A 7M-parameter small model has beaten a model a thousand times its size on the ARC Prize—recursive reasoning (where the model repeatedly calls itself during inference to deepen its thinking) is opening a path that doesn't rely on brute-forcing compute. This week, we reviewed YC partners Ankit Gupta and Francois Chaubard's breakdown of two related papers.
What this is
Standard LLMs have a fundamental ceiling on tasks requiring multi-step reasoning—they only process inputs "once," lacking depth. The core idea behind HRM (Horizontal Recurrent Model) and TRM (Terminal Recurrent Model) is to let the model repeatedly call itself during inference, trading time for depth. TRM trains the model to find a "fixed point" (iterating repeatedly until the output no longer changes). The result: a 7M-parameter model beats 7B-parameter-class rivals. We see that a model doesn't have to be massive; it can just "think deeper."
Industry view
This direction is becoming the new focal point beyond "scaling laws." Over the past two years, the industry consensus was that bigger is better, but compute costs and diminishing marginal returns are becoming impossible to ignore. Recursive reasoning offers an alternative narrative: instead of larger models, we give models more computational depth during inference. However, we see three main objections: inference latency increases, which hurts real-time applications; whether benchmark results generalize to real business scenarios remains unverified; and whether "large model + recursion" is harder to converge than "small model + recursion" remains unknown.
Impact on regular people
For enterprise IT: If small models + recursion prove out, the compute threshold for deploying AI could drop significantly; organizations won't necessarily need to buy the most expensive GPUs to run the largest models.

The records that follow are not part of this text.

omit h in
/-- `q_j` (`1 ≤ j ≤ m`) is the vertex with the `(j-1)`-st smallest slope. [folklore] -/
theorem poly_spec {j : ℕ} (hj1 : 1 ≤ j) (hj2 : j ≤ nverts S φ p₀ M) :
    poly S φ p₀ M j ∈ verts S φ p₀ M ∧
      slope φ p₀ (poly S φ p₀ M j) = keyOf S φ p₀ M ⟨j - 1, by omega⟩ := by
  unfold poly
  rw [dif_pos ⟨hj1, hj2⟩]
  exact vertexAt_spec _

omit h in
/-- `q_j ∈ verts` for `1 ≤ j ≤ m`. [folklore] -/
theorem poly_mem_verts {j : ℕ} (hj1 : 1 ≤ j) (hj2 : j ≤ nverts S φ p₀ M) :
    poly S φ p₀ M j ∈ verts S φ p₀ M := (poly_spec hj1 hj2).1

omit h in
/-- `q_j` lies on the face for `1 ≤ j ≤ m`. [folklore] -/
theorem poly_mem_face {j : ℕ} (hj1 : 1 ≤ j) (hj2 : j ≤ nverts S φ p₀ M) :
    poly S φ p₀ M j ∈ face S φ M := ((mem_verts).1 (poly_mem_verts hj1 hj2)).2.1

omit h in
/-- The slopes are listed increasingly. [folklore] -/
theorem keyOf_strictMono : StrictMono (keyOf S φ p₀ M) := fun _ _ hij =>
  ((keys S φ p₀ M).orderEmbOfFin rfl).strictMono hij

omit h in
/-- Every slope of a vertex is some `keyOf`. [folklore] -/
theorem exists_keyOf_eq {v : Fin 3 → ℝ} (hv : v ∈ verts S φ p₀ M) :
    ∃ i : Fin (nverts S φ p₀ M), keyOf S φ p₀ M i = slope φ p₀ v := by
  have hmem : slope φ p₀ v ∈ (keys S φ p₀ M : Set ℝ) := by
    rw [Finset.mem_coe]; unfold keys; exact Finset.mem_image_of_mem _ hv
  rw [← Finset.range_orderEmbOfFin (keys S φ p₀ M) rfl] at hmem
  obtain ⟨i, hi⟩ := hmem
  exact ⟨i, hi⟩

omit h in
/-- **(ORI)** slopes increase strictly along the polygon. [folklore] -/
theorem slope_poly_lt {i j : ℕ} (hi : 1 ≤ i) (hij : i < j) (hj : j ≤ nverts S φ p₀ M) :
    slope φ p₀ (poly S φ p₀ M i) < slope φ p₀ (poly S φ p₀ M j) := by
  have hi' : i ≤ nverts S φ p₀ M := by omega
  have hj' : 1 ≤ j := by omega
  rw [(poly_spec hi hi').2, (poly_spec hj' hj).2]
  apply keyOf_strictMono
  rw [Fin.mk_lt_mk]; omega

/-- **(ORI)** the fan from `p₀` is positively oriented: `[p₀, q_i, q_j] > 0` for `1 ≤ i < j ≤ m`.
[cite: KishimotoYoneda2022, §4 Lemma 4.6 ("the ordering is eastward")] -/
theorem triple_poly_pos {i j : ℕ} (hi : 1 ≤ i) (hij : i < j) (hj : j ≤ nverts S φ p₀ M) :
    0 < p₀ ⬝ᵥ (poly S φ p₀ M i ⨯₃ poly S φ p₀ M j) := by
  have hi' : i ≤ nverts S φ p₀ M := by omega
  have hj' : 1 ≤ j := by omega
  have hvi := poly_mem_verts hi hi'
  have hvj := poly_mem_verts hj' hj
  exact (triple_pos_iff_slope_lt h.hω h.hM h.hpM (verts_plane hvi) (verts_plane hvj)
    (h.verts_depth_pos hvi) (h.verts_depth_pos hvj)).2 (slope_poly_lt hi hij hj)

omit h in
/-- No vertex has slope strictly between two consecutive polygon vertices. [folklore] -/
theorem not_slope_between {j : ℕ} (hj1 : 1 ≤ j) (hj2 : j + 1 ≤ nverts S φ p₀ M) {v : Fin 3 → ℝ}
    (hv : v ∈ verts S φ p₀ M) (h1 : slope φ p₀ (poly S φ p₀ M j) < slope φ p₀ v)
    (h2 : slope φ p₀ v < slope φ p₀ (poly S φ p₀ M (j + 1))) : False := by
  obtain ⟨i, hi⟩ := exists_keyOf_eq hv
  have hj1' : j ≤ nverts S φ p₀ M := by omega
  have hj2' : 1 ≤ j + 1 := by omega
  rw [← hi, (poly_spec hj1 hj1').2] at h1
  rw [← hi, (poly_spec hj2' hj2).2] at h2
  have k1 := (keyOf_strictMono (S := S) (φ := φ) (p₀ := p₀) (M := M)).lt_iff_lt.1 h1
  have k2 := (keyOf_strictMono (S := S) (φ := φ) (p₀ := p₀) (M := M)).lt_iff_lt.1 h2
  rw [Fin.lt_def] at k1 k2
  dsimp at k1 k2
  omega

omit h in
/-- The first polygon vertex has the smallest slope. [folklore] -/
theorem slope_poly_one_le {v : Fin 3 → ℝ} (hv : v ∈ verts S φ p₀ M) (hm : 1 ≤ nverts S φ p₀ M) :
    slope φ p₀ (poly S φ p₀ M 1) ≤ slope φ p₀ v := by
  obtain ⟨i, hi⟩ := exists_keyOf_eq hv
  rw [← hi, (poly_spec le_rfl hm).2]
  apply (keyOf_strictMono (S := S) (φ := φ) (p₀ := p₀) (M := M)).monotone
  rw [Fin.le_def]; dsimp; omega

omit h in
/-- The last polygon vertex has the largest slope. [folklore] -/
theorem slope_le_poly_last {v : Fin 3 → ℝ} (hv : v ∈ verts S φ p₀ M) (hm : 1 ≤ nverts S φ p₀ M) :
    slope φ p₀ v ≤ slope φ p₀ (poly S φ p₀ M (nverts S φ p₀ M)) := by
  obtain ⟨i, hi⟩ := exists_keyOf_eq hv
  rw [← hi, (poly_spec hm le_rfl).2]
  apply (keyOf_strictMono (S := S) (φ := φ) (p₀ := p₀) (M := M)).monotone
  rw [Fin.le_def]; dsimp; have := i.2; omega

omit h in
/-- All extreme points of `conv(face)` are `p₀` or polygon vertices; hence the face lies in the
convex hull of `{p₀} ∪ verts`. [folklore] -/
theorem face_subset_convexHull :
    ((face S φ M : Finset (Fin 3 → ℝ)) : Set (Fin 3 → ℝ))
      ⊆ convexHull ℝ (insert p₀ ((verts S φ p₀ M : Finset (Fin 3 → ℝ)) : Set (Fin 3 → ℝ))) := by
  refine face_subset_convexHull_extremePoints.trans (convexHull_mono ?_)
  intro v hv
  by_cases hvp : v = p₀
  · exact Or.inl hvp
  · right
    rw [Finset.mem_coe, mem_verts]
    exact ⟨hvp, extremePoints_subset_face hv, hv⟩

/-- **The face is two-dimensional: `m ≥ 2`.** [folklore] -/
theorem two_le_nverts : 2 ≤ nverts S φ p₀ M := by
  by_contra hlt
  rw [not_le] at hlt
  obtain ⟨a, ha, b, hb, haM, hbM, hab⟩ := h.h2
  have haF : a ∈ face S φ M := Finset.mem_filter.2 ⟨ha, haM⟩
  have hbF : b ∈ face S φ M := Finset.mem_filter.2 ⟨hb, hbM⟩
  -- `verts ⊆ {w}` for some `w`
  have hcard : (verts S φ p₀ M).card ≤ 1 := by
    have : (verts S φ p₀ M).card = nverts S φ p₀ M := by
      unfold nverts keys; rw [Finset.card_image_of_injOn h.slope_injOn]
    omega
  -- all face points are combinations of `p₀` and one vertex `w` (or of `p₀` alone)
  have key : ∃ w : Fin 3 → ℝ, ((face S φ M : Finset (Fin 3 → ℝ)) : Set (Fin 3 → ℝ))
      ⊆ convexHull ℝ {p₀, w} := by
    rcases (verts S φ p₀ M).eq_empty_or_nonempty with he | ⟨w, hw⟩
    · refine ⟨p₀, (face_subset_convexHull (p₀ := p₀)).trans (convexHull_mono ?_)⟩
      rw [he]; simp
    · refine ⟨w, (face_subset_convexHull (p₀ := p₀)).trans (convexHull_mono ?_)⟩
      intro v hv
      rcases hv with hv | hv
      · exact Or.inl hv
      · right
        rw [Finset.mem_coe] at hv
        exact Finset.card_le_one.1 hcard v hv w hw
  obtain ⟨w, hw⟩ := key
  rw [convexHull_pair] at hw
  obtain ⟨α, β, -, -, -, hcomb⟩ := hw (Finset.mem_coe.2 haF)
  obtain ⟨γ, δ, -, -, -, hcomb'⟩ := hw (Finset.mem_coe.2 hbF)
  apply hab
  rw [← hcomb, ← hcomb']
  simp only [map_add, map_smul, LinearMap.add_apply, LinearMap.smul_apply, cross_self, smul_zero,
    zero_add, add_zero, dotProduct_add, dotProduct_smul, dot_self_cross, smul_eq_mul, mul_zero]
  rw [← cross_anticomm p₀ w, dotProduct_neg, dot_self_cross]; ring

end FaceCfg

end KY

end Literature.Analysis.FluidPDE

For individual careers: Reasoning capability is no longer exclusively tied to the most expensive models. Understanding "how to make the model think a few more steps" might be a better investment than deciding "which LLM to choose."
For the consumer market: Increased inference latency means user experiences might slow down; products will need to strike a balance between "thinking deeper" and "replying faster."